Tip | Some factors, such as ease of use, are not quantifiable, but are rather the result of subjective assessment. An interface that seems friendly to one user might be confusing to another. Unlike hardware specifications or software features, such as number of VPN tunnels supported, you can't depend on vendor documentation to determine how easy an interface is to use. We recommend that when evaluating this factor, you talk with firewall administrators who have been using the product, or ideally, try the product yourself in a test lab environment. This is especially easy in the case of software firewalls that offer trial versions, and it is a step that shouldn't be skipped, as you'll be dealing with the interface every day. |
Firewall and Related Features
There are several firewall-specific features that you should look for when comparing different vendors' products. Product data sheets from vendor Web sites can provide a starting point, but as you narrow your choices, you'll want to dig deeper and read independent product reviews and/or talk to IT professionals who have personally worked with the particular products you're considering.
Keep in mind that a vendors' claim that it supports a particular feature might not tell the full story; you must also evaluate how that feature is implemented. For example, Application Layer Filtering (ALF) might mean only that there are filters to detect a few application layer attacks, such as DNS or POP3 buffer overflows. The firewall might not support deep ALF (examination of the contents of data packets for particular administrator-defined text strings, for example).
Tip | Advertising material will always be slanted to show the product in the best light. Also note that different vendors often use different terminology to describe the same features, which makes it more difficult to compare products based only on vendor documentation. For example, the feature that Microsoft calls 'SSL bridging' is referred to as 'SSL termination and initiation' by some other vendors. |
Some important firewall features to compare include the following:
Application Layer Filtering: Most modern firewall products now incorporate some form of ALF, but the level of ALF support can vary widely from one product to another. The most common implementation provides filters that check for application level attacks, such as those that exploit DNS and POP3. Another type of ALF is URL scanning, which allows you to screen Web requests and reject those that don't comply with administrator-defined rules based on content, character set, length, HTTP methods (verbs), headers, extensions, and so on.
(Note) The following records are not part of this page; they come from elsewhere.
import Summits.BirchSwinnertonDyer.BirchSwinnertonDyer.Theorems.GenusKolyvaginAtTwoGenusPrimitiveSupplyAtTwoTwistSelmerTransferDownRat
import Summits.BirchSwinnertonDyer.BirchSwinnertonDyer.Theorems.GenusKolyvaginAtTwoEquivariantKolyvaginExactAtTwoLocalDualityPerfect
import Summits.BirchSwinnertonDyer.Rank1Residual.X11b.KummerRelaxationIndexExact
import Literature.NumberTheory.EllipticCurves.WeilPairingProofs
import HarnessLib

/-!
# Route `CMKolyvaginAtInertTwo`, crux `CMKolyvaginExactAtInertTwo` (stmt-BirchSwinnertonDyer-24277):
# THE SECOND BIT ITSELF, modulo Poitou–Tate — at an odd finite place `v` of `ℚ` with `#E(ℚ_v)[2] = 2`,
# a class strict at `u` and Selmer elsewhere is KILLED at `v` by any class that is Selmer off `{v, u}`
# and NOT Selmer at `v`

Seat `bsd-line-cmk2-p1` g8 (cell `bsd-print-cf2`); helper (`--supports stmt-BirchSwinnertonDyer-24277`);
seventh file of the over-`ℚ` bit. THEOREMS ONLY; no item is closed; BSD is not proved by this.

This is the `ℚ`-side heart of the binder (dual) of `…RationalDescentAtTwoPrimeDiscr` (p630585): for
`ξ, κ ∈ H¹(ℚ, E[2])` with `ξ` Selmer at every place `≠ u` and STRICT at `u` (`loc_u ξ = 0`), `κ`
Selmer at every place `∉ {v, u}` and NOT Selmer at `v` (`v ≠ u` finite, `v ∤ 2`, `#E(ℚ_v)[2] = 2` — a
Kolyvagin prime at `2` on `Δ_E < 0`), Poitou–Tate gives `∑_w inv_w(loc κ ∪ₑ loc ξ) = 0`; every term
off `{v, u}` vanishes (the Kummer conditions are isotropic, tree `invWeilPairing_eq_zero_of_mem`), the
term at `u` vanishes (`loc_u ξ = 0`), so `inv_v(loc_v κ ∪ₑ loc_v ξ) = 0`; the local Kummer condition
`𝓛_v` has ORDER `#E(ℚ_v)[2]·#(ℤ_v/2) = 2` (tree `natCard_kummerLocalConditionAt_adicCompletion`) and is
ITS OWN ANNIHILATOR (Tate local duality off `2`, X11b's `forall_mem_kummer_invWeilPairing_eq_zero_iff`
with gk2-p3's unconditional Euler-characteristic count `hEuler_of_not_mem`); if `loc_v ξ ≠ 0` then
`𝓛_v = {0, loc_v ξ}` is annihilated by `loc_v κ`, forcing `loc_v κ ∈ 𝓛_v` — contradiction. Hence
**`loc_v ξ = 0`**: the bit that is invisible over `K_λ` (`cor ∘ res = 2`).

* `torsionLocalKer_of_reciprocity_rat` — the statement above, modulo the PRINT named fact
  `poitouTate_selmerStructure_duality_real ℚ` (Milne ADT I.4.10 with real places; it supplies the family
  `inv` with `IsPerfect` — injectivity of `inv_v` — and `SumLocalTermEqZero`); the Weil pairing is the
  tree's theorem `exists_weilPairing_holds`.
What then remains of (dual) is plumbing: `ξ ∈ torsionLocalKer_ℚ(v) ⟹ res ξ ∈ torsionLocalKer_K(λ)`
(restriction of a locally trivial class is locally trivial; the `H¹(K, E)`-level analogue is the tree's
`ShaRestriction.localRestrictionKer_le_of_tower` / `mem_localRestrictionKer_iff_resBaseChange_mem`), and
the local descent of `κ` (= (desc-fin) for the Kolyvagin class).

References: [MilneADT2006] I Cor. 2.3, Cor. 3.4, Thm. 4.10, Lemma 6.15; [PoonenRains2012] Prop. 4.10;
[McCallumLMS1991] §2 Prop. 2.2, §5 Lemma 5.3; [GrossLMS1991] §8 (Prop. 8.2 at a place of `ℚ`).
-/

-- single-conjunct summit: `Summit.BirchSwinnertonDyer.BirchSwinnertonDyer.…` repeats the name by design
set_option linter.dupNamespace false
set_option autoImplicit false

noncomputable section

open scoped Classical ContRepresentation
open WeierstrassCurve NumberField IsDedekindDomain Field Function
open Literature.NumberTheory.GaloisRepresentations Literature.NumberTheory.EllipticCurves
open Literature.NumberTheory.GaloisRepresentations.DiscreteGaloisModule (SelmerStructure)
open Literature.NumberTheory.GaloisCohomology
open Summit.BirchSwinnertonDyer.Rank1Residual.X11b
open Summit.BirchSwinnertonDyer.Rank1Residual.X11b.Relaxation (invWeilPairing invWeilPairing_apply)

namespace Summit.BirchSwinnertonDyer.BirchSwinnertonDyer.Theorems.KolyvaginRatDescentTwo

-- Cup products need `LocallyCompactSpace Γ_{K_v}`: as in all the tree's local-duality files
-- (`LocalTateDualityOrderForE`, X11b `KummerPoitouTateExact`, gk2-p3 `…LocalDualityPerfect`), the
-- compactness of absolute Galois groups is a LOCAL instance only (nothing is overridden).
attribute [local instance] absoluteGaloisGroup_compactSpace

variable (W : WeierstrassCurve ℚ) [W.IsElliptic]

/-- **THE SECOND BIT, modulo Poitou–Tate.** `E/ℚ` elliptic; `u ≠ v` finite places of `ℚ` with `v ∤ 2`
and `#E(ℚ_v)[2] = 2`; `ξ ∈ H¹(ℚ, E[2])` Selmer at every finite place `≠ u` and at `∞`, strict at `u`;
`κ ∈ H¹(ℚ, E[2])` Selmer at every finite place `∉ {v, u}` and at `∞`, NOT Selmer at `v`. GIVEN the print
facts `poitouTate_selmerStructure_duality_real ℚ` (Milne I.4.10) and `localEulerPoincareCharacteristic ℚ_v`
(Tate, Milne I.2.8): `ξ` is strict at `v` (`loc_v ξ = 0`).
[cite: MilneADT2006, Ch. I, Cor. 3.4, Thm. 4.10 and Lemma 6.15] [cite: PoonenRains2012, Prop. 4.10]
[cite: McCallumLMS1991, §2 Prop. 2.2 and §5 Lemma 5.3] -/
theorem torsionLocalKer_of_reciprocity_rat (hPT : poitouTate_selmerStructure_duality_real ℚ)
    {u v : HeightOneSpectrum (𝓞 ℚ)} (hEP : localEulerPoincareCharacteristic (v.adicCompletion ℚ))
    (hvu : v ≠ u) (h2v : ((2 : ℕ) : 𝓞 ℚ) ∉ v.asIdeal)
    (ht : Nat.card (nsmulAddMonoidHom 2 :
      (W.baseChange (v.adicCompletion ℚ)).toAffine.Point →+ _).ker = 2)
    {ξ κ : galH1Torsion W ((2 : ℕ) : ℤ)}
    (hξ : (∀ v' : HeightOneSpectrum (𝓞 ℚ), v' ≠ u →
        ξ ∈ selmerLocalKer W (v'.adicCompletion ℚ) ((2 : ℕ) : ℤ)) ∧
      ∀ w : InfinitePlace ℚ, ξ ∈ selmerLocalKer W w.Completion ((2 : ℕ) : ℤ))
    (hξu : ξ ∈ W.torsionLocalKer (u.adicCompletion ℚ) ((2 : ℕ) : ℤ))
    (hκ : (∀ v' : HeightOneSpectrum (𝓞 ℚ), v' ≠ v → v' ≠ u →
        κ ∈ selmerLocalKer W (v'.adicCompletion ℚ) ((2 : ℕ) : ℤ)) ∧
      ∀ w : InfinitePlace ℚ, κ ∈ selmerLocalKer W w.Completion ((2 : ℕ) : ℤ))
    (hκv : κ ∉ selmerLocalKer W (v.adicCompletion ℚ) ((2 : ℕ) : ℤ)) :
    ξ ∈ W.torsionLocalKer (v.adicCompletion ℚ) ((2 : ℕ) : ℤ) := by
  haveI : Fact (Nat.Prime 2) := ⟨Nat.prime_two⟩
    -- the Weil pairing on `E[2]` and the Poitou–Tate family of invariant maps
  obtain ⟨e, hμ, hadd₁, hadd₂, halt, hnondeg, hgal⟩ :=
    exists_weilPairing_holds W 2 le_rfl two_ne_zero
  obtain ⟨inv, hperf, hvan, -, -, -⟩ := hPT 2
  -- `loc_w x ∈ 𝓚_w ↔ x ∈ selmerLocalKer (completion at w)`
  have key : ∀ (w : Place ℚ) (x : galH1Torsion W ((2 : ℕ) : ℤ)),
      galoisCohomology.localization (W.torsionGaloisModule ((2 : ℕ) : ℤ)) w 1 x ∈
          W.kummerSelmerStructure ((2 : ℕ) : ℤ) w ↔
        x ∈ selmerLocalKer W (Place.Completion w) ((2 : ℕ) : ℤ) := fun w x ↦
    SetLike.ext_iff.mp (W.comap_localization_kummerSelmerStructure ((2 : ℕ) : ℤ) w) x
  -- `κ, ξ ∈ kummerOutside {v, u}`
  have hS : ∀ x : galH1Torsion W ((2 : ℕ) : ℤ),
      ((∀ v' : HeightOneSpectrum (𝓞 ℚ), v' ≠ v → v' ≠ u →
          x ∈ selmerLocalKer W (v'.adicCompletion ℚ) ((2 : ℕ) : ℤ)) ∧
        ∀ w : InfinitePlace ℚ, x ∈ selmerLocalKer W w.Completion ((2 : ℕ) : ℤ)) →
      x ∈ kummerOutside W 2 {(Sum.inr v : Place ℚ), Sum.inr u} := by
    intro x hx
    refine (mem_kummerOutside_iff W 2 _ x).mpr fun w hw ↦ ?_
    rw [Finset.mem_insert, Finset.mem_singleton, not_or] at hw
    rcases w with w | w
    · exact (key (Sum.inl w) x).mpr (hx.2 w)
    · exact (key (Sum.inr w) x).mpr
        (hx.1 w (fun h ↦ hw.1 (by rw [h])) (fun h ↦ hw.2 (by rw [h])))
  have hκO := hS κ hκ
  have hξO := hS ξ ⟨fun v' _ hv'u ↦ hξ.1 v' hv'u, hξ.2⟩
  -- Poitou–Tate over `ℚ` at `S = {v, u}`; the term at `u` vanishes since `loc_u ξ = 0`
  have hsum := KummerPT.sum_invWeilPairing_localization_eq_zero_of_mem_kummerOutside W 2 e hμ hadd₁
    hadd₂ hgal halt inv hvan {(Sum.inr v : Place ℚ), Sum.inr u} hκO hξO
  have hne : (Sum.inr v : Place ℚ) ≠ Sum.inr u := fun h ↦ hvu (Sum.inr_injective h)
  rw [Finset.sum_pair hne] at hsum
  have hξu0 :
      galoisCohomology.localization (W.torsionGaloisModule ((2 : ℕ) : ℤ)) (Sum.inr u) 1 ξ = 0 :=
    (GenusKolyTwistLocal.mem_torsionLocalKer_iff_localization_eq_zero_rat W u ξ).mp hξu
  have hu0 : invWeilPairing W 2 e hμ hadd₁ hadd₂ hgal inv (Sum.inr u)
      (galoisCohomology.localization (W.torsionGaloisModule ((2 : ℕ) : ℤ)) (Sum.inr u) 1 κ)
      (galoisCohomology.localization (W.torsionGaloisModule ((2 : ℕ) : ℤ)) (Sum.inr u) 1 ξ) = 0 := by
    rw [hξu0, map_zero]
  rw [hu0, add_zero] at hsum
  -- hsum : inv_v(loc_v κ ∪ₑ loc_v ξ) = 0.  Suppose `loc_v ξ ≠ 0`.
  by_contra hξv
  have hξv0 :
      galoisCohomology.localization (W.torsionGaloisModule ((2 : ℕ) : ℤ)) (Sum.inr v) 1 ξ ≠ 0 := fun h ↦
    hξv ((GenusKolyTwistLocal.mem_torsionLocalKer_iff_localization_eq_zero_rat W v ξ).mpr h)
  have hξvL : galoisCohomology.localization (W.torsionGaloisModule ((2 : ℕ) : ℤ)) (Sum.inr v) 1 ξ ∈
      W.kummerSelmerStructure ((2 : ℕ) : ℤ) (Sum.inr v) :=
    (key (Sum.inr v) ξ).mpr (hξ.1 v hvu)
  -- `#𝓛_v = #E(ℚ_v)[2] · #(ℤ_v/2) = 2`
  have hcardL : Nat.card (W.kummerSelmerStructure ((2 : ℕ) : ℤ) (Sum.inr v)) = 2 := by
    rw [kummerSelmerStructure_apply]
    change Nat.card (W.kummerLocalConditionAt ((2 : ℕ) : ℤ) (v.adicCompletion ℚ)) = 2
    rw [natCard_kummerLocalConditionAt_adicCompletion W v two_ne_zero, ht,
      GenusKolyTwistLocal.natCard_quotient_span_natCast_eq_one_of_not_mem v h2v, mul_one]
  -- so `𝓛_v = {0, loc_v ξ}`: every `y ∈ 𝓛_v` is annihilated by `loc_v κ`
  have hall : ∀ y ∈ W.kummerSelmerStructure ((2 : ℕ) : ℤ) (Sum.inr v),
      invWeilPairing W 2 e hμ hadd₁ hadd₂ hgal inv (Sum.inr v)
        (galoisCohomology.localization (W.torsionGaloisModule ((2 : ℕ) : ℤ)) (Sum.inr v) 1 κ) y = 0 := by
    intro y hy
    by_cases hy0 : y = 0
    · rw [hy0, map_zero]
    · -- `y = loc_v ξ`: both are the unique non-zero element of the order-`2` group `𝓛_v`
      obtain ⟨z, -, hz⟩ := (Nat.card_eq_two_iff' (⟨0, AddSubgroup.zero_mem _⟩ :
        W.kummerSelmerStructure ((2 : ℕ) : ℤ) (Sum.inr v))).mp hcardL
      have h1 : (⟨y, hy⟩ : W.kummerSelmerStructure ((2 : ℕ) : ℤ) (Sum.inr v)) = z :=
        hz _ (fun h ↦ hy0 (congrArg Subtype.val h))
      have h2 : (⟨galoisCohomology.localization (W.torsionGaloisModule ((2 : ℕ) : ℤ)) (Sum.inr v) 1 ξ,
          hξvL⟩ : W.kummerSelmerStructure ((2 : ℕ) : ℤ) (Sum.inr v)) = z :=
        hz _ (fun h ↦ hξv0 (congrArg Subtype.val h))
      have hyξ :
          y = galoisCohomology.localization (W.torsionGaloisModule ((2 : ℕ) : ℤ)) (Sum.inr v) 1 ξ := by
        have := congrArg Subtype.val (h1.trans h2.symm)
        exact this
      rw [hyξ]
      exact hsum
  -- perfectness of `𝓛_v` (Tate local duality off `2`): `loc_v κ ∈ 𝓛_v` — contradiction
  have hinj : Injective (inv (Sum.inr v)) := (hperf v).1.injective
  have hEuler := natCard_galoisCohomology_one_torsion_adicCompletion_eq_sq W v 2 Nat.prime_two.isPrimePow
    hEP
  have hall' : ∀ y ∈ W.kummerSelmerStructure ((2 : ℕ) : ℤ) (Sum.inr v),
      (weilContPairingLocal W 2 e hμ hadd₁ hadd₂ hgal (Sum.inr v)).cupProduct
        (galoisCohomology.localization (W.torsionGaloisModule ((2 : ℕ) : ℤ)) (Sum.inr v) 1 κ) y = 0 := by
    intro y hy
    have h := hall y hy
    rw [invWeilPairing_apply] at h
    exact (map_eq_zero_iff (inv (Sum.inr v)) hinj).mp h
  have hκL : galoisCohomology.localization (W.torsionGaloisModule ((2 : ℕ) : ℤ)) (Sum.inr v) 1 κ ∈
      W.kummerSelmerStructure ((2 : ℕ) : ℤ) (Sum.inr v) :=
    (forall_mem_kummerSelmerStructure_weilCupProduct_eq_zero_iff_inr_of_eulerChar W v 2 e hμ hadd₁ hadd₂
      hgal halt hnondeg hEuler _).mp hall'
  exact hκv ((key (Sum.inr v) κ).mp hκL)

end Summit.BirchSwinnertonDyer.BirchSwinnertonDyer.Theorems.KolyvaginRatDescentTwo

end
SMTP filters and screeners can inspect e-mail traffic and can be used as an anti-spam mechanism to block messages from particular domains, source addresses, or containing particular content.
Protocol support: In comparing protocol support, you should not only determine which protocols are supported by a particular product, but how each is supported. For example, can access policies be applied to a particular application, service or protocol? What about VPN policy? Quality of Service (QoS), if applicable? Determine exactly which application filters are included with the product; find out which add-on filters are available for it, and look into how easy (or difficult) it is to create your own filters. Depending on your organization's needs, you might want to look for support for the following categories of applications, services and protocols: Authentication/security services (HTTPS, IPSEC, ISAKMP/IKE, LDAP, RADIUS, SecurID, TACACS/TACACS+, CVP), Mail services (POP3, SMTP, IMAP), Internet services (IM, file sharing, NNTP, PCAnywhere), Enterprise services (DCOM, Citrix ICA, Sun NFS, Lotus Notes, SQL), routing protocols (EGP, IGRP, GRP, OSPF, RIP), TCP/UDP services (Bootp, Finger, Echo, FTP, NetBEUI, NetBIOS over IP, SMB, RAS, PPTP), RPC services, ICMP services, and multi-media streaming services.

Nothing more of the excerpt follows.